### Task goal
Using the records below, output the stretch that opens with the line containing "run and their" and closes with the line containing "(kingGOp L a i.msq i.K", exactly and including both lines, with nothing more.

====== Supplied information

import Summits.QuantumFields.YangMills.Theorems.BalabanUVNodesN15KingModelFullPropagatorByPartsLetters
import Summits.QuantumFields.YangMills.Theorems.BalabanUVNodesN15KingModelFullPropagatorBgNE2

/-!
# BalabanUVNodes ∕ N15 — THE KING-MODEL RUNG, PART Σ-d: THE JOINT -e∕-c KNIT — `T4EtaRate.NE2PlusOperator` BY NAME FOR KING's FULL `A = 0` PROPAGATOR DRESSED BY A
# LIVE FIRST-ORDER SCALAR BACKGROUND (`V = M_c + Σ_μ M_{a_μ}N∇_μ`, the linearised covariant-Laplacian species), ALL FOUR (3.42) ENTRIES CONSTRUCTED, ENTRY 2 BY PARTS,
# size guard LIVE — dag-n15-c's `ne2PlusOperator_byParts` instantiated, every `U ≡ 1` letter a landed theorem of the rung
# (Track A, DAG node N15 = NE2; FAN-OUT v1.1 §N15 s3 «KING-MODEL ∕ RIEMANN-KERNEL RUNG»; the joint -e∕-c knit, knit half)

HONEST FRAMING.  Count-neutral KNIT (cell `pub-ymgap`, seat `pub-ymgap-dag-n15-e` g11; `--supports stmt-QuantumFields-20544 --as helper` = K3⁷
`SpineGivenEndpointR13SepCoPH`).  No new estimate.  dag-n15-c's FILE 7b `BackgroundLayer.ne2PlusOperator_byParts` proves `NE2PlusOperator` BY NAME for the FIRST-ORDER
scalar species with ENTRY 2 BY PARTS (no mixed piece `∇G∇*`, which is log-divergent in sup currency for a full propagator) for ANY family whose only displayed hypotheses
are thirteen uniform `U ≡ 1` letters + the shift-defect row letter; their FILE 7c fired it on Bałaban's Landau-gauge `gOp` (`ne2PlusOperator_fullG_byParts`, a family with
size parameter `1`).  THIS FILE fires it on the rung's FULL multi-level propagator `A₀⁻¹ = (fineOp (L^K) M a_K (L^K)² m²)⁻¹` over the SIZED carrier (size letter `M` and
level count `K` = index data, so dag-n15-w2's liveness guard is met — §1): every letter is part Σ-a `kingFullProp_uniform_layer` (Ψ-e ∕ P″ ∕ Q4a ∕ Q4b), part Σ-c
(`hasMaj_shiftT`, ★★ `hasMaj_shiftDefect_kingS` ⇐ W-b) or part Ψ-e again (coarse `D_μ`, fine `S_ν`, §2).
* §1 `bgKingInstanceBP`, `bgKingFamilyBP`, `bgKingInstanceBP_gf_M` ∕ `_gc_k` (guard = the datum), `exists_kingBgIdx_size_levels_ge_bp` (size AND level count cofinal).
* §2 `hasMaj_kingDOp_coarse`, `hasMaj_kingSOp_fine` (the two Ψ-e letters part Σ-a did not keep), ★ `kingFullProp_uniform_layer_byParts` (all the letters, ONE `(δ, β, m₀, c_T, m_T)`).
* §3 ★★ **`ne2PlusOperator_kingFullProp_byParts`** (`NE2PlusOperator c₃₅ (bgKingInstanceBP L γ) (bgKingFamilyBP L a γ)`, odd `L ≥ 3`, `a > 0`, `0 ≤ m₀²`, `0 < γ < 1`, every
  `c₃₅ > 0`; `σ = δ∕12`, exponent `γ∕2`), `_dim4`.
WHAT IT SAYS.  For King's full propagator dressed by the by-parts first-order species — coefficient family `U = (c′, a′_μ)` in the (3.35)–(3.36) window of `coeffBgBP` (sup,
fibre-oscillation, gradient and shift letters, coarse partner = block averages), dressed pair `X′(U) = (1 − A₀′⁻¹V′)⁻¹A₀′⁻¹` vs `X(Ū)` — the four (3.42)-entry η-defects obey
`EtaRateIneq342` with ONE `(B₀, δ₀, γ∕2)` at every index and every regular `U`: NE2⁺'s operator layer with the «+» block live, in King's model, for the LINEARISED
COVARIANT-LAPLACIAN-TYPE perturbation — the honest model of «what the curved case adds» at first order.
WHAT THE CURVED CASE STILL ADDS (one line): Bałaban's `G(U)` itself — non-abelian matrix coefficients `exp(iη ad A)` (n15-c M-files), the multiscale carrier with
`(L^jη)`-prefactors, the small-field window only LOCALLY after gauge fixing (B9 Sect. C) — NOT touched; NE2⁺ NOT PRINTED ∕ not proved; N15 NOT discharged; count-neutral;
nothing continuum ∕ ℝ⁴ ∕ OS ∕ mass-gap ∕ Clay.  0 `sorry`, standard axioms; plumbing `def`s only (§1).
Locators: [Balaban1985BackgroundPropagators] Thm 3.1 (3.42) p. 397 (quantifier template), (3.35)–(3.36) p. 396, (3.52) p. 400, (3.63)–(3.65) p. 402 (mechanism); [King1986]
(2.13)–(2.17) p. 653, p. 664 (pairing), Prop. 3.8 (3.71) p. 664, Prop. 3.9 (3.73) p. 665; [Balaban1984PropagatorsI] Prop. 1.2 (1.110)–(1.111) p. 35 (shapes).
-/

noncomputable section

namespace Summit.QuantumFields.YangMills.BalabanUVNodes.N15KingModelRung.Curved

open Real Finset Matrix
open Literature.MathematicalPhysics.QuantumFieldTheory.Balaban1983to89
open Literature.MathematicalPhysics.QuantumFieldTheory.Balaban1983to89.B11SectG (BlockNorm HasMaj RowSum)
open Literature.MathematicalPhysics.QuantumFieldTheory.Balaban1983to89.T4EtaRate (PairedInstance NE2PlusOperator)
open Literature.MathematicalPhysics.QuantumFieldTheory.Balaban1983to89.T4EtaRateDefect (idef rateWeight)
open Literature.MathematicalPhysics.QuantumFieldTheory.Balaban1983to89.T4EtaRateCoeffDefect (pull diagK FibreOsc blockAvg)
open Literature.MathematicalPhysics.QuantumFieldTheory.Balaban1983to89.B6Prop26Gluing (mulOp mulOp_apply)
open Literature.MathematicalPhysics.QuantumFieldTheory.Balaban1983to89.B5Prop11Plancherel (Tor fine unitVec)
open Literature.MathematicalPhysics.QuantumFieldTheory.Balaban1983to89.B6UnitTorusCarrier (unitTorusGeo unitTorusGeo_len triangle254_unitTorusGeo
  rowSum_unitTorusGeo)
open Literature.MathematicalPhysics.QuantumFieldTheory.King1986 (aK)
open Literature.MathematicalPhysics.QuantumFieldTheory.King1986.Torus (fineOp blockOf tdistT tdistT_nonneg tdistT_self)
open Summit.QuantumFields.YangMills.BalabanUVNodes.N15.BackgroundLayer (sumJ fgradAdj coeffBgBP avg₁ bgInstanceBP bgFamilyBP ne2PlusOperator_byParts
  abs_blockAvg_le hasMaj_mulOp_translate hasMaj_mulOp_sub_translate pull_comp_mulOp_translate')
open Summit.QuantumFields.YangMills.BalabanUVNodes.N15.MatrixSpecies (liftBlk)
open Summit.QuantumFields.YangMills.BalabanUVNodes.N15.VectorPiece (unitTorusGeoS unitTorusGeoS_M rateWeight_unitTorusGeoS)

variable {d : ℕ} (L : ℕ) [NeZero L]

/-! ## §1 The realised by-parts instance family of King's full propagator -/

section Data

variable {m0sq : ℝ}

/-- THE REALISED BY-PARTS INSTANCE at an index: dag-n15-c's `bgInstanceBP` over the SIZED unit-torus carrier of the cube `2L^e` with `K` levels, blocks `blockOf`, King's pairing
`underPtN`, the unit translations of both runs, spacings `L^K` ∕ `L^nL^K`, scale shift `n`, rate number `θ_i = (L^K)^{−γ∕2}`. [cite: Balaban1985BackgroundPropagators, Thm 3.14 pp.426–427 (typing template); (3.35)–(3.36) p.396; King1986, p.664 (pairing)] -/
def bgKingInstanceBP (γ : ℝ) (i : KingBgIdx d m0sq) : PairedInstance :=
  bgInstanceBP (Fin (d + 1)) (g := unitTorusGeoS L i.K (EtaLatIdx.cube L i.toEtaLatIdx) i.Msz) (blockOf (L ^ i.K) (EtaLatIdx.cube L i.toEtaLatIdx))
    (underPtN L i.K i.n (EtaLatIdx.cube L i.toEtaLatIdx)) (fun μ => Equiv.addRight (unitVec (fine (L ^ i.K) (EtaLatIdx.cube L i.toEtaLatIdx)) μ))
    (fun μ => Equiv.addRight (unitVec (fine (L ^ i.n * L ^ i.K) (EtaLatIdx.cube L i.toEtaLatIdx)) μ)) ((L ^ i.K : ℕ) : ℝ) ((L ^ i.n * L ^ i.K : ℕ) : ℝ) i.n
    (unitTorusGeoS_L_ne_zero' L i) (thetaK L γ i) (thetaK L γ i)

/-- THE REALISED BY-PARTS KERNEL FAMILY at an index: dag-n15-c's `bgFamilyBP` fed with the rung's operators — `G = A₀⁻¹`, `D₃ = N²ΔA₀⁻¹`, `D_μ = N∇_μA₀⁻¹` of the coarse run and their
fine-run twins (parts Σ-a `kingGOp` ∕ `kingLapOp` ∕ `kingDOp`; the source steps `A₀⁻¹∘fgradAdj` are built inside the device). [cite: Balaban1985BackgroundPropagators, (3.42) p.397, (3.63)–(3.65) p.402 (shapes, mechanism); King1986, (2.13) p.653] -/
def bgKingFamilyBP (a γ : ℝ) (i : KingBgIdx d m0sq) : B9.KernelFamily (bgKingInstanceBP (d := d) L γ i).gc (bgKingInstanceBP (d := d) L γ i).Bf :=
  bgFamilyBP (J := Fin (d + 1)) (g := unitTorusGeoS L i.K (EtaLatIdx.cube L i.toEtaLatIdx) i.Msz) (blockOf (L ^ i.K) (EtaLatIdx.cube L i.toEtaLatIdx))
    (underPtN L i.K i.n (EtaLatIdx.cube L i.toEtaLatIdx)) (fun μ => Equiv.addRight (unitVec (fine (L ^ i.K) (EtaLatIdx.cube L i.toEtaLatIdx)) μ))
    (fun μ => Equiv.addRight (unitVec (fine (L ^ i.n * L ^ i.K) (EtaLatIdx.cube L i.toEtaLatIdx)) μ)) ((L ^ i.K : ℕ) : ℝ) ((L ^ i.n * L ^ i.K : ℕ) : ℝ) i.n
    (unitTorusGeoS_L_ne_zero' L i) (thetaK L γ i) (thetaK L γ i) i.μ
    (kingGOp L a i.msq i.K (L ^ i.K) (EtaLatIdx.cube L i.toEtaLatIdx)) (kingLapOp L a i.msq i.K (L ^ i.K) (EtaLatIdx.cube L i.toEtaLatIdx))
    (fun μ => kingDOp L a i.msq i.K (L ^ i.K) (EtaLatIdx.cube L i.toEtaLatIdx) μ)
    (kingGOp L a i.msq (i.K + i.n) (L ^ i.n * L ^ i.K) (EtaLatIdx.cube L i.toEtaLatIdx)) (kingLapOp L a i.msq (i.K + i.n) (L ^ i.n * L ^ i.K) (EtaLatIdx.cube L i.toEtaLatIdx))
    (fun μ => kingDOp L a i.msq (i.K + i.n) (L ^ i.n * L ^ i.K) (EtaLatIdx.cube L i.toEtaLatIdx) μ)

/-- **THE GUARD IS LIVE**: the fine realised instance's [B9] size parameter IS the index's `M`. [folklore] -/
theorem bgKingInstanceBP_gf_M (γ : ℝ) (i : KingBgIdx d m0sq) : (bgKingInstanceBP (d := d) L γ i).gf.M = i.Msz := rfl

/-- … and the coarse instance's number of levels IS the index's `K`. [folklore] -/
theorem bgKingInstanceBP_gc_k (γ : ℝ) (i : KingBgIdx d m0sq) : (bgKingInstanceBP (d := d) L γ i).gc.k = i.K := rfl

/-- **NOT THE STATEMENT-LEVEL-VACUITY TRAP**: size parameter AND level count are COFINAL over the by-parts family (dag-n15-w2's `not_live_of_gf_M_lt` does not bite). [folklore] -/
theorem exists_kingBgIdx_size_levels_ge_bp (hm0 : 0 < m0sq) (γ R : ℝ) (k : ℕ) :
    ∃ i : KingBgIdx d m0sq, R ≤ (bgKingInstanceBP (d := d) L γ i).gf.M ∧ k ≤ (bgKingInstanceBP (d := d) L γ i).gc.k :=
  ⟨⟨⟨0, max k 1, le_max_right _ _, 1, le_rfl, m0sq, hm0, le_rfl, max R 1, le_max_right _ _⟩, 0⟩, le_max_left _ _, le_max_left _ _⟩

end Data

============
====== Supplied information

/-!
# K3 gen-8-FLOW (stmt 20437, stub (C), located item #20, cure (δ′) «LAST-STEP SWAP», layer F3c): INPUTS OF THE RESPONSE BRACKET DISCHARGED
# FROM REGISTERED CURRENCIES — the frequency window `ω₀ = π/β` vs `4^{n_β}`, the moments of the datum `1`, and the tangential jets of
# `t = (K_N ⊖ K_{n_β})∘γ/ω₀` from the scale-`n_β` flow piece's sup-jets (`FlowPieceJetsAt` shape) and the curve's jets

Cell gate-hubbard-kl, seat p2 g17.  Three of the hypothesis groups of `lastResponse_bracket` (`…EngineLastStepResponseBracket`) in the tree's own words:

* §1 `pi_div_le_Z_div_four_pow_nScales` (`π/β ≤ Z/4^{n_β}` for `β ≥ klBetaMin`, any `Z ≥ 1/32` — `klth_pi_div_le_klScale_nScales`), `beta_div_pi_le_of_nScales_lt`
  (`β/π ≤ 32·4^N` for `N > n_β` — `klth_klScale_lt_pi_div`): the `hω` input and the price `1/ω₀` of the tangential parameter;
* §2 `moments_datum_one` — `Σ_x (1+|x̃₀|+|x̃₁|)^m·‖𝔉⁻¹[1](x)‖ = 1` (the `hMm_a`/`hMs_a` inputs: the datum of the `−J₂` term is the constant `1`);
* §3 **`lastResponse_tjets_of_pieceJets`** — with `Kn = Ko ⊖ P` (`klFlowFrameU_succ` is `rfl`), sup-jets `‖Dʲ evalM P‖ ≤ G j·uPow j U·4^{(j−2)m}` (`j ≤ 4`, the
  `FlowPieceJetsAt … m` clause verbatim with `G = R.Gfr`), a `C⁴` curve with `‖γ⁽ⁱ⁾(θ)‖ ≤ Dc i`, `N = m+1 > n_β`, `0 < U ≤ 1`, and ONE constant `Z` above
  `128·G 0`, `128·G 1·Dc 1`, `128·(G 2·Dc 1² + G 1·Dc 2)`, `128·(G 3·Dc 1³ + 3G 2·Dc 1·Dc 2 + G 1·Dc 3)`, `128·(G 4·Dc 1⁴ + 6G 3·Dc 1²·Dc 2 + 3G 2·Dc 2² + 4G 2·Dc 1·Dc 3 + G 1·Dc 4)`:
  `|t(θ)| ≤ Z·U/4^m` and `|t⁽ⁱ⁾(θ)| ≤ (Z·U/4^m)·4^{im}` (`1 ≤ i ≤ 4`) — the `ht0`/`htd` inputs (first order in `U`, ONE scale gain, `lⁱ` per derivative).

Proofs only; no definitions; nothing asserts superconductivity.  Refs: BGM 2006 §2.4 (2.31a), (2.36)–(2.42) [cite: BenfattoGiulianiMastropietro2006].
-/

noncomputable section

============
====== Supplied information

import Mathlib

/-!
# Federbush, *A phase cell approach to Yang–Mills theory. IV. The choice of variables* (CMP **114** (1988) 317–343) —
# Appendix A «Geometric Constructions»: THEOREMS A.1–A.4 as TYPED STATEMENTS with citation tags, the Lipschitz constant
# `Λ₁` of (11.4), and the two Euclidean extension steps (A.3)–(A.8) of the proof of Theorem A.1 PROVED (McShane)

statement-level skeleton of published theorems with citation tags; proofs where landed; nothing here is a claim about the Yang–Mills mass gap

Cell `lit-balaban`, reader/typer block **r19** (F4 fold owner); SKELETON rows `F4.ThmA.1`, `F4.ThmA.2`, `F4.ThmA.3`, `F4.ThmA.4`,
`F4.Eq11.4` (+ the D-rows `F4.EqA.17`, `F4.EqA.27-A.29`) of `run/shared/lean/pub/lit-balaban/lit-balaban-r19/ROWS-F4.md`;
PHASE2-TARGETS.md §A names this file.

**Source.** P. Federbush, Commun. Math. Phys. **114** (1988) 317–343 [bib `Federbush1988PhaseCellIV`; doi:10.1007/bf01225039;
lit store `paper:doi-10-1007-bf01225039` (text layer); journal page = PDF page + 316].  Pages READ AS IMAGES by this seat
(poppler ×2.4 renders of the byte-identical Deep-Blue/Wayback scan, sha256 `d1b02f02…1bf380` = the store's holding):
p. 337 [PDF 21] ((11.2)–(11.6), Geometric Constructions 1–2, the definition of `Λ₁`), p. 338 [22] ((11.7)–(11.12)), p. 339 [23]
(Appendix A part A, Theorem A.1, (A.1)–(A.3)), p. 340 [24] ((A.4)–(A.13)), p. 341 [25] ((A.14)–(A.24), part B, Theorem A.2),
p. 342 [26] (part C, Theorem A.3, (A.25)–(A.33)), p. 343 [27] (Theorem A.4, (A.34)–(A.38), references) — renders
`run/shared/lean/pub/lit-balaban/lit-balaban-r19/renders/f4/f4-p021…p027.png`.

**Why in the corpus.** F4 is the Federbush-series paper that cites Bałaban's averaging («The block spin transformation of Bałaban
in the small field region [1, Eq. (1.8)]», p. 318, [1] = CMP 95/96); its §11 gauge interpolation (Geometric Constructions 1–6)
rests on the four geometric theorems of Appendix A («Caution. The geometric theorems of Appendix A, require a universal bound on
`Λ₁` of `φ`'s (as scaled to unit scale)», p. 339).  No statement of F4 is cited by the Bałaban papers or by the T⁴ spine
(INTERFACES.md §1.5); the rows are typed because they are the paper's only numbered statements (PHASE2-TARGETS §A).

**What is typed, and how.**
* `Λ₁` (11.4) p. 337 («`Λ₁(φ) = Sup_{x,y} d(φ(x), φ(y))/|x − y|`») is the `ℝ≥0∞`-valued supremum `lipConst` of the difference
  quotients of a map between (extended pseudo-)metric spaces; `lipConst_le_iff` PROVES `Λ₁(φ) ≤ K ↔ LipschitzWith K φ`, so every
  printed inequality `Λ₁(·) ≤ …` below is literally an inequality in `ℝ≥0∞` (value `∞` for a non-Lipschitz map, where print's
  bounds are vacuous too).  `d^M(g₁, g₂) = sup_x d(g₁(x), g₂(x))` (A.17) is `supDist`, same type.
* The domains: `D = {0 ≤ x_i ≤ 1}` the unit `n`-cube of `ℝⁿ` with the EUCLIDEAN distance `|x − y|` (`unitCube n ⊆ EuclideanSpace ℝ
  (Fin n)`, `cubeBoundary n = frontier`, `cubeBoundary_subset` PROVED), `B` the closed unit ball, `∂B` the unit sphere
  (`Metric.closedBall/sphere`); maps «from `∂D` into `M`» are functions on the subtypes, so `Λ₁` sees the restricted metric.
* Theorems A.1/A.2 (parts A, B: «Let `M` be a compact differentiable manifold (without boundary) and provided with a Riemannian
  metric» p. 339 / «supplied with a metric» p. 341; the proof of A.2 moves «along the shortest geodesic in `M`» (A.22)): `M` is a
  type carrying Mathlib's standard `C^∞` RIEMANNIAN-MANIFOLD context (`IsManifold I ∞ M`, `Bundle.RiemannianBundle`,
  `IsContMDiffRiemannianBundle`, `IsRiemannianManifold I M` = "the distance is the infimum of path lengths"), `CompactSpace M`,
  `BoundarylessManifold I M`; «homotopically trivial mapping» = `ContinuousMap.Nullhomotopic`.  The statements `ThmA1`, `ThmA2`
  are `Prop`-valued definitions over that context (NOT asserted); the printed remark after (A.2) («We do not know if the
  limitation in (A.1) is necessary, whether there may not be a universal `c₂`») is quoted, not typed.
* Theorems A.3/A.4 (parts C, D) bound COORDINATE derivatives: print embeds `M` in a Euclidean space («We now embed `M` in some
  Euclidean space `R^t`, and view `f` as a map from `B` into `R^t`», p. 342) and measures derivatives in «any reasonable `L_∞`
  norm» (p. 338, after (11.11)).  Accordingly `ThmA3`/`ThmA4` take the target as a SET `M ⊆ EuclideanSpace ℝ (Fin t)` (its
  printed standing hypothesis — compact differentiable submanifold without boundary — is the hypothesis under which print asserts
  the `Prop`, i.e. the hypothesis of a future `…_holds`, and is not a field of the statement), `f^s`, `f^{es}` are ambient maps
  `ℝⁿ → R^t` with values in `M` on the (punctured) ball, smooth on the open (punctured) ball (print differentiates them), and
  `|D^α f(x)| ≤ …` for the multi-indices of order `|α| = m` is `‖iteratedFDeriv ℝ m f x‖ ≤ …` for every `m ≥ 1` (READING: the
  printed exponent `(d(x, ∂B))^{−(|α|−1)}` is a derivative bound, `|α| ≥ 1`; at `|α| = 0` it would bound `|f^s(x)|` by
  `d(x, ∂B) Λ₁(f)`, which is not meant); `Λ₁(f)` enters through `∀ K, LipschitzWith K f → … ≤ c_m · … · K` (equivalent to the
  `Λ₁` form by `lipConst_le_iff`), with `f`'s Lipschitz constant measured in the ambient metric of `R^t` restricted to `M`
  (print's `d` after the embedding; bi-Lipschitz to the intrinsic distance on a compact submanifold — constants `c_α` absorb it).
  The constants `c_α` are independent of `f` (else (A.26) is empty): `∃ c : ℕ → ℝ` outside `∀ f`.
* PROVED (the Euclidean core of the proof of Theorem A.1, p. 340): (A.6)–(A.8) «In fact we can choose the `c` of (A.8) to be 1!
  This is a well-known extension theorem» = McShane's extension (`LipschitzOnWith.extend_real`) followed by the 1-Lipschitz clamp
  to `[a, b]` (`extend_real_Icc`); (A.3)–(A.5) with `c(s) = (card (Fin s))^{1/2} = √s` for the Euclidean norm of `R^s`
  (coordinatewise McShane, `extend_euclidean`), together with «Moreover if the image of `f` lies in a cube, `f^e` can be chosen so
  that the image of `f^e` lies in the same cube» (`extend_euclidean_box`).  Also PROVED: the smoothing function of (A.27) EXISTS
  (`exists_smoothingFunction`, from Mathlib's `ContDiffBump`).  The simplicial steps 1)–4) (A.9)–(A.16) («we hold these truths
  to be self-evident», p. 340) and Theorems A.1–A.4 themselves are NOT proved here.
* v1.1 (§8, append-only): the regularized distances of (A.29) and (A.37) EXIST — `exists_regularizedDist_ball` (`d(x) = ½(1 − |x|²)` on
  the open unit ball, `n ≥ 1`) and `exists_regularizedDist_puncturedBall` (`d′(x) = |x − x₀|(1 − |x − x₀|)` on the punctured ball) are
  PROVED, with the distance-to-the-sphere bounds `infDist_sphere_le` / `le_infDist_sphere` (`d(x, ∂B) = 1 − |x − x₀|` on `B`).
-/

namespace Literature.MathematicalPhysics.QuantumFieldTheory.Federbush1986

============

### Finished exercise
/-- THE REALISED BY-PARTS KERNEL FAMILY at an index: dag-n15-c's `bgFamilyBP` fed with the rung's operators — `G = A₀⁻¹`, `D₃ = N²ΔA₀⁻¹`, `D_μ = N∇_μA₀⁻¹` of the coarse run and their
fine-run twins (parts Σ-a `kingGOp` ∕ `kingLapOp` ∕ `kingDOp`; the source steps `A₀⁻¹∘fgradAdj` are built inside the device). [cite: Balaban1985BackgroundPropagators, (3.42) p.397, (3.63)–(3.65) p.402 (shapes, mechanism); King1986, (2.13) p.653] -/
def bgKingFamilyBP (a γ : ℝ) (i : KingBgIdx d m0sq) : B9.KernelFamily (bgKingInstanceBP (d := d) L γ i).gc (bgKingInstanceBP (d := d) L γ i).Bf :=
  bgFamilyBP (J := Fin (d + 1)) (g := unitTorusGeoS L i.K (EtaLatIdx.cube L i.toEtaLatIdx) i.Msz) (blockOf (L ^ i.K) (EtaLatIdx.cube L i.toEtaLatIdx))
    (underPtN L i.K i.n (EtaLatIdx.cube L i.toEtaLatIdx)) (fun μ => Equiv.addRight (unitVec (fine (L ^ i.K) (EtaLatIdx.cube L i.toEtaLatIdx)) μ))
    (fun μ => Equiv.addRight (unitVec (fine (L ^ i.n * L ^ i.K) (EtaLatIdx.cube L i.toEtaLatIdx)) μ)) ((L ^ i.K : ℕ) : ℝ) ((L ^ i.n * L ^ i.K : ℕ) : ℝ) i.n
    (unitTorusGeoS_L_ne_zero' L i) (thetaK L γ i) (thetaK L γ i) i.μ
    (kingGOp L a i.msq i.K (L ^ i.K) (EtaLatIdx.cube L i.toEtaLatIdx)) (kingLapOp L a i.msq i.K (L ^ i.K) (EtaLatIdx.cube L i.toEtaLatIdx))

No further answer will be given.